Below is the partial hex dump for the file in the above post.

  • The red pen shows the BM signature.
  • The blue pen shows the offset to the image data
  • The yellow highlights show the 10 non-FF bytes at the offsets shown in the serial monitor output.

Ok one last piece of info since I had a further look at how the header is defined.

The 2 bytes from offset 28 decimal, 1c hex, tell us how many bits there are per pixel. Looking at the dump in the previous post, you will see that's an 18 hex, 24 decimal in this case, or 3 bytes.

I see that the value can legally be 1, 4, 8 or 24 bits/pixel. In the case of 1 and 4, you would have to extract the 8 bits or 2 nybbles from a byte; 8 bits means you would use 1 byte; 24 means 3 bytes per pixel. (edit: I would surmise that 3 bytes is RGB.)

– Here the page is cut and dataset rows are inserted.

import Literature.NumberTheory.EllipticCurves.BurungaleKobayashiNakamuraOta2026.RubinPadicLFunctionValuesProofs
import Summits.BirchSwinnertonDyer.BirchSwinnertonDyer.Theorems.RamifiedSevenEllipticUnitsUltrametricTransfer
import Literature.NumberTheory.EllipticCurves.Agboola2007.RestrictedSelmerDual
import HarnessLib

/-!
# Stub-ideation k = 1 (gen 7) for `stub_heegnerIndexLowerAtTwo` — crux `PrintCf2.SplitBadTwoLowerHalfOfFacts`
# (stmt-BirchSwinnertonDyer-27851), technique «weaken / strengthen»: CRITICAL-ANCHOR TRANSPORT
# (the weakest sufficient form of T1 is NO Λ-adic main conjecture at all)

Seat `sidea-stub_heegnerIndexLowerAtTwo-1-g7` (planner, stub-ideation; scratch sketch, NOT a proposal, NOT a
skeleton; nothing is asserted about the stub, the crux or BSD — BSD is NOT proved by any of this).

THE STEP. On road α of STUB-PLAN v1.7 the LOWER child consumes the main-conjecture CONTAINMENT S3b′
«`m ≤ 2·n + e_M`» at the trivial character `T = 0` (`m/2 = ord₂ G(0)`, `G` the Katz–de Shalit branch with
`‖G(0)‖ = 2^{-m/2}` from S2′/T3; `n = ord₂ H(0)`, `H` a generator of `Ch_Λ(X)` of the LEAD's restricted dual
datum, T2⁻). Both `G ∈ 𝒪_{ℂ₂}⟦T⟧` and `H ∈ ℤ₂⟦T⟧` are 2-adically LOCALLY CONSTANT IN VALUATION near a point
where they do not vanish (ultrametric transfer, IN TREE on both currencies: `IntSeries.norm_eq_of_lt`,
`Ultrametric.eval_valuation_eq_of_lt`). Along the LEAD's tower the in-range CRITICAL anchors
`a_N = u^{2^N} − 1` (`‖a_N‖ = 2^{-(N+2)} → 0`; characters `ε_N = ε⋆·Λ^{2^N}` of type `(2^N, 1 − 2^N)`, `v`-conductor
exponent fixed) accumulate at `T = 0`, so for ONE large `N`:  `ord₂ G(0) = ord₂ G(a_N)` and `ord₂ H(0) = ord₂ H(a_N)`,
and S3b′ at `T = 0` is IMPLIED by the same inequality AT THE ANCHOR — a rank-0, in-range, finite-level
Tamagawa-number statement (LOWER direction) for the critical Hecke character `ε_N` of `K₀ = ℚ(√−7)` at `p = 2`,
plus in-range control (finite groups; `γ − 1` acts by `u^{2^N} − 1 ≠ 0`, B9-free) — NO one- or two-variable main
conjecture in restricted currency (T1/S3a/S3b′, R2c, Δ-sandwich all bypassed), K10-safe (only series with
NON-ZERO constant term are transported: the strict inequalities below force `G(0) ≠ 0`, `H(0) ≠ 0`).

§1 transport on both sides (PROVED, tree lemmas) · §2 a good anchor index exists (PROVED) · §3 the bookkeeping:
S3b′ and the LEAD's `lower_chain` from the anchor (PROVED, `omega`) · §4 the three research inputs as typed
shapes (R1 = D1 interpolation at `v`-ramified anchors, de Shalit II.4.14 (36)–(37), PRINT; R2 = twisted in-range
control, Greenberg Lemma 4.2 at `T = a_N`; R3 = anchor TNC₂, LOWER direction — THE new research stub, replacing T1)
and the composition `containment_at_zero_of_anchors` (PROVED from R1–R3 + S2′-shape + T2⁻-shape).
References: de Shalit 1987 II.4.14 [deShalit1987]; Johnson-Leung–Kings 2011 Thm 5.2 [arXiv:0804.2828];
Greenberg LNM 1716 §4 [GreenbergLNM1716]; Agboola 2007 [Agboola2007]; Washington GTM 83 §7.2 [Washington1997].
-/

set_option autoImplicit false
set_option linter.dupNamespace false

noncomputable section

namespace Summit.BirchSwinnertonDyer.BirchSwinnertonDyer.Cruxes.SplitBadTwoLowerHalfOfFacts.StubIdeasK1G7

open PowerSeries
open Literature.NumberTheory.EllipticCurves
open Summit.BirchSwinnertonDyer.BirchSwinnertonDyer.Theorems.RamifiedSevenEllipticUnits

/-! ## §1 Ultrametric transport at an anchor — both sides (helper lemmas H1a / H1b, PROVED) -/

section Transport

variable {p : ℕ} [Fact p.Prime]

/-- **H1a (analytic side).** For `G ∈ 𝒪_{ℂ_p}⟦T⟧` with value `vG` at an anchor `a` of the closed unit disc,
`‖a‖ < ‖G(0)‖` forces `‖G(a)‖ = ‖G(0)‖`: the valuation of the branch AT THE TRIVIAL CHARACTER equals its
valuation at the anchor. (Tree: `IntSeries.norm_eq_of_lt`.) [cite: Washington1997, §7.2] -/
theorem analytic_transport (G : PowerSeries (PadicComplexInt p)) {a vG : ℂ_[p]}
    (hG : IntSeries.HasValueAt G a vG) (ha : ‖a‖ ≤ 1)
    (hlt : ‖a‖ < ‖((constantCoeff G : PadicComplexInt p) : ℂ_[p])‖) :
    ‖vG‖ = ‖((constantCoeff G : PadicComplexInt p) : ℂ_[p])‖ :=
  IntSeries.norm_eq_of_lt hG ha hlt

/-- **H1b (algebraic side).** For `H ∈ Λ = ℤ_p⟦T⟧` and an evaluation `ev : Λ →ₐ[ℤ_p] ℤ_p` at the anchor
(`ev T = a`), `H(0) ≠ 0`, `ev T ≠ 0` and `ord_p H(0) < ord_p (ev T)` force `ev H ≠ 0` and
`ord_p H(a) = ord_p H(0)` — the shape of `RestrictedDualData.HasCharValuationAt` transported to the anchor.
(Tree: `Ultrametric.eval_valuation_eq_of_lt`.) [cite: Washington1997, §7.2] -/
theorem algebraic_transport (H : IwasawaAlgebra p) (ev : IwasawaAlgebra p →ₐ[ℤ_[p]] ℤ_[p])
    (h0 : constantCoeff H ≠ 0) (hX : ev X ≠ 0)
    (hlt : (constantCoeff H).valuation < (ev X).valuation) :
    ev H ≠ 0 ∧ (ev H).valuation = (constantCoeff H).valuation :=
  Ultrametric.eval_valuation_eq_of_lt ev H h0 hX hlt

/-- **K10-guard (analytic).** The transport hypothesis is only satisfiable on a branch that does NOT vanish at
the trivial character: `‖a‖ < ‖G(a)‖` already forces `G(0) ≠ 0` (so the sister branch `Gp`, `Gp(0) = 0` by
Agboola's extra zero, is never transported). (Tree: `IntSeries.constantCoeff_ne_zero_of_lt`.) [cite: Agboola2007, Thm. 1] -/
theorem constantCoeff_ne_zero_of_anchor (G : PowerSeries (PadicComplexInt p)) {a vG : ℂ_[p]}
    (hG : IntSeries.HasValueAt G a vG) (ha : ‖a‖ ≤ 1) (hlt : ‖a‖ < ‖vG‖) :
    ((constantCoeff G : PadicComplexInt p) : ℂ_[p]) ≠ 0 :=
  IntSeries.constantCoeff_ne_zero_of_lt hG ha hlt

end Transport

/-! ## §2 A good anchor index exists (helper lemma H2, PROVED) -/

/-- **H2.** The anchor norms `‖a_N‖ = 2^{-(N+2)}` eventually drop below any positive threshold (here: `‖G(0)‖`)
and the anchor valuations `ord₂ a_N = N + 2` eventually exceed any natural number (here: `ord₂ H(0)`), beyond
any prescribed `N₀` (here: the index from which the anchor tables are constant). [cite: Washington1997, §7.2] -/
theorem exists_anchor_index (c : ℝ) (hc : 0 < c) (v N₀ : ℕ) :
    ∃ N : ℕ, N₀ ≤ N ∧ ((2 : ℝ)⁻¹) ^ (N + 2) < c ∧ v < N + 2 := by
  obtain ⟨n, hn⟩ := exists_pow_lt_of_lt_one hc (by norm_num : (2 : ℝ)⁻¹ < 1)
  refine ⟨n + v + N₀, by omega, ?_, by omega⟩
  calc ((2 : ℝ)⁻¹) ^ (n + v + N₀ + 2) ≤ ((2 : ℝ)⁻¹) ^ n :=
        pow_le_pow_of_le_one (by norm_num) (by norm_num) (by omega)
    _ < c := hn

/-! ## §3 Bookkeeping: S3b′ and the LOWER chain from ONE anchor (helper lemma H3, PROVED) -/

/-- **H3a — S3b′ from the anchor.** Transport equalities `m = m_N` (analytic), `n = n_N` (algebraic) and the
anchor inequality (TNC₂ at `ε_N`, LOWER direction) `m_N ≤ 2·n_N + e_M` give the containment inequality at
`T = 0` in the letters of `LowerStubControl.lower_chain`. -/
theorem containment_of_anchor {m n mN nN eM : ℤ} (hG : m = mN) (hH : n = nN)
    (hTNC : mN ≤ 2 * nN + eM) : m ≤ 2 * n + eM := by
  omega

/-- **H3b — the whole LOWER chain of road α with the anchor in place of S3b′** (letters of the T2⁻ certificate's
`lower_chain`: S2′ `m = 2A + e_A`; transport `m = m_N`, `n = n_N`; anchor TNC₂ `m_N ≤ 2 n_N + e_M`; one-sided
control `n ≤ b + c` (T2⁻, landed shape); bottom value `b ≤ B₁ + t` (V1); cokernel `c ≤ k` (V2)). -/
theorem lower_chain_of_anchor {A eA m mN n nN eM b c B₁ t k : ℤ}
    (hS2 : m = 2 * A + eA) (hG : m = mN) (hH : n = nN) (hTNC : mN ≤ 2 * nN + eM)
    (hT2 : n ≤ b + c) (hV1 : b ≤ B₁ + t) (hV2 : c ≤ k) :
    2 * A ≤ 2 * (B₁ + t + k) + eM - eA := by
  omega

/-! ## §4 The research inputs at the anchors as typed shapes, and the composition (PROVED from the shapes)

Carriers: `G : 𝒪_{ℂ₂}⟦T⟧` (the LEAD's Katz–de Shalit branch, `IsKatzBranch …` in the S2′ frame), `H : ℤ₂⟦T⟧`
(a generator of `Ch_Λ` of the LEAD's `RestrictedDualData`, as handed over by `HasCharValuationAt`), anchors
`a N : ℂ₂` with `‖a N‖ = 2^{-(N+2)}` and evaluations `ev N : Λ →ₐ ℤ₂` at `T ↦ u^{2^N} − 1` (`ord₂ = N + 2` by the
tree's unit-power lemma `Ultrametric.map_one_add_pow_prime_pow_sub_one` at `p = 2`, `y = u − 1 ∈ 4ℤ₂`).
Tables (ℕ-valued, indexed by `N`, per dyadic key): `s N = v₂ #𝔖_𝔮(K₀, M(ε_N))` (finite twisted restricted
Selmer group), `cM N` (twisted control correction), `cA N` (Gauss factor (37) + Euler factors + local Tamagawa /
torsion terms of the anchor TNC), `eM` the S3b′ slot. -/

/-- **R1 = D1 (PRINT, typing task; shared with k1-g6).** The branch takes, at every anchor `a_N`, the value
prescribed by de Shalit's interpolation formula II.4.14 (36)–(37) at the `v`-RAMIFIED in-range character `ε_N`
(conductor dividing `𝔤p^∞` is allowed in print; the tree's `IsKatzBranch` currently drops `𝔭`-ramified points).
Shape only: values `vG N` at anchors of norm `2^{-(N+2)}`. [cite: deShalit1987, II.4.14 (36)–(37) (p. 71)] -/
def InterpolatesAtAnchors (G : PowerSeries (PadicComplexInt 2)) (a vG : ℕ → ℂ_[2]) : Prop :=
  ∀ N : ℕ, IntSeries.HasValueAt G (a N) (vG N) ∧ ‖a N‖ = ((2 : ℝ)⁻¹) ^ (N + 2)

/-- **R2 (twisted in-range CONTROL, Lean-M; Greenberg's Lemma 4.2 at `T = a_N` instead of `T = 0`).** At the
anchor the specialisation `X/(T − a_N)X` is controlled by the FINITE twisted restricted Selmer group over `K₀`:
`ord₂ H(a_N) = s_N + cM_N` whenever `H(a_N) ≠ 0`, with `cM_N` an explicit local table (no `H¹(Γ, ·)` of a
divisible module with trivial action: `γ` acts on the twist by `u^{2^N} ≠ 1`, B9-free).
[cite: GreenbergLNM1716, §4 Lemma 4.2] [cite: Agboola2007, §3 Prop. 3.2, §5] -/
def TwistedControlAtAnchors (H : IwasawaAlgebra 2) (ev : ℕ → (IwasawaAlgebra 2 →ₐ[ℤ_[2]] ℤ_[2]))
    (s cM : ℕ → ℕ) : Prop :=
  ∀ N : ℕ, (ev N) X ≠ 0 ∧ ((ev N) X).valuation = N + 2 ∧
    ((ev N) H ≠ 0 → ((ev N) H).valuation = s N + cM N)

/-- **R3 (THE research stub replacing T1: anchor TNC₂, LOWER direction, eventually in `N`).** For `N ≥ N₀` the
critical value at the anchor is AT MOST as 2-divisible as the twisted Selmer group and the local terms allow:
`2·ord₂ vG_N ≤ 2(s_N + cA_N) + e_M`, i.e. `‖vG_N‖ ≥ 2^{-(2(s_N + cA_N) + e_M)/2}` — the non-Euler-system half of the
Tamagawa number conjecture for the rank-0 in-range Hecke character `ε_N` of `ℚ(√−7)` at `p = 2` (provenance:
Johnson-Leung–Kings' two-variable `Λ`-main conjecture, an EQUALITY for all `p`, descended at an in-range point).
[cite: JohnsonLeungKings2011, Thm. 5.2 (arXiv:0804.2828 p. 14)] [cite: deShalit1987, II.4.14] -/
def AnchorTNCLower (vG : ℕ → ℂ_[2]) (s cA : ℕ → ℕ) (eM : ℤ) (N₀ : ℕ) : Prop :=
  ∀ N : ℕ, N₀ ≤ N →
    (2 : ℝ) ^ (-(((2 * ((s N : ℤ) + (cA N : ℤ)) + eM : ℤ) : ℝ)) / 2) ≤ ‖vG N‖

/-- **COMPOSITION (PROVED): S3b′ at the trivial character from the anchors, with NO main conjecture at `T = 0`.**
From R1–R3, the S2′-shape `‖G(0)‖ = 2^{-m/2}` and the T2⁻-shape `H(0) ≠ 0 ∧ ord₂ H(0) = n` (both in tree as
shapes: `IsKatzBranch`/S2′, `RestrictedDualData.HasCharValuationAt`): there is an anchor `N ≥ N₀` with
`m ≤ 2n + (e_M + 2(cA_N − cM_N))` — S3b′'s inequality with the slot `e_M′ = e_M + 2(cA_N − cM_N)`, which R4
(eventual constancy of the tables, bookkeeping) turns into a number per dyadic key (B8). -/
theorem containment_at_zero_of_anchors
    (G : PowerSeries (PadicComplexInt 2)) (H : IwasawaAlgebra 2)
    (a vG : ℕ → ℂ_[2]) (ev : ℕ → (IwasawaAlgebra 2 →ₐ[ℤ_[2]] ℤ_[2]))
    (s cA cM : ℕ → ℕ) (eM : ℤ) (N₀ : ℕ) {m : ℤ} {n : ℕ}
    (hR1 : InterpolatesAtAnchors G a vG) (hR2 : TwistedControlAtAnchors H ev s cM)
    (hR3 : AnchorTNCLower vG s cA eM N₀)
    (hS2 : ‖((constantCoeff G : PadicComplexInt 2) : ℂ_[2])‖ = (2 : ℝ) ^ (-(m : ℝ) / 2))
    (hT2 : constantCoeff H ≠ 0 ∧ (constantCoeff H).valuation = n) :
    ∃ N : ℕ, N₀ ≤ N ∧ (n : ℤ) = s N + cM N ∧
      m ≤ 2 * (n : ℤ) + (eM + 2 * ((cA N : ℤ) - (cM N : ℤ))) := by
  -- a good anchor: below `‖G(0)‖` in norm, above `ord₂ H(0)` in valuation, beyond `N₀`
  have hc : 0 < ‖((constantCoeff G : PadicComplexInt 2) : ℂ_[2])‖ := by
    rw [hS2]; exact Real.rpow_pos_of_pos (by norm_num) _
  obtain ⟨N, hN0, h1, h2⟩ := exists_anchor_index _ hc n N₀
  -- analytic transport at `N`
  have ha1 : ‖a N‖ ≤ 1 := by
    rw [(hR1 N).2]; exact pow_le_one₀ (by norm_num) (by norm_num)
  have hlt : ‖a N‖ < ‖((constantCoeff G : PadicComplexInt 2) : ℂ_[2])‖ := by
    rw [(hR1 N).2]; exact h1
  have hvG : ‖vG N‖ = ‖((constantCoeff G : PadicComplexInt 2) : ℂ_[2])‖ :=
    analytic_transport G (hR1 N).1 ha1 hlt
  -- the anchor inequality read at `T = 0`
  have hR3' : (2 : ℝ) ^ (-(((2 * ((s N : ℤ) + (cA N : ℤ)) + eM : ℤ) : ℝ)) / 2) ≤
      (2 : ℝ) ^ (-(m : ℝ) / 2) := by
    rw [← hS2, ← hvG]; exact hR3 N hN0
  have h4 : (m : ℝ) ≤ (((2 * ((s N : ℤ) + (cA N : ℤ)) + eM : ℤ) : ℝ)) := by
    have := (Real.rpow_le_rpow_left_iff (show (1 : ℝ) < 2 by norm_num)).1 hR3'
    linarith
  have h4' : m ≤ 2 * ((s N : ℤ) + (cA N : ℤ)) + eM := by exact_mod_cast h4
  -- algebraic transport at `N`
  obtain ⟨hX, hXv, hctrl⟩ := hR2 N
  have hlt' : (constantCoeff H).valuation < ((ev N) X).valuation := by
    rw [hT2.2, hXv]; exact h2
  obtain ⟨hevH, hval⟩ := algebraic_transport H (ev N) hT2.1 hX hlt'
  have h5 : n = s N + cM N := by
    have h := hctrl hevH
    rw [hval, hT2.2] at h
    exact h
  have h5' : (n : ℤ) = s N + cM N := by exact_mod_cast h5
  exact ⟨N, hN0, h5', by omega⟩

end Summit.BirchSwinnertonDyer.BirchSwinnertonDyer.Cruxes.SplitBadTwoLowerHalfOfFacts.StubIdeasK1G7

end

So now you probably have what you need to decode a bmp for whatever it is you want to do, which is still not really clear.

But the process would be:

  • Check the file is actually a BMP, by checking the BM signature.
  • Read the number of bits per pixel and figure out how many bytes (or part thereof) that is
  • Read the offset to the data
  • Read in the image data from the offset forwards, in the correct sized chunks
  • Asses each pixel according to your rule and do the LED thing.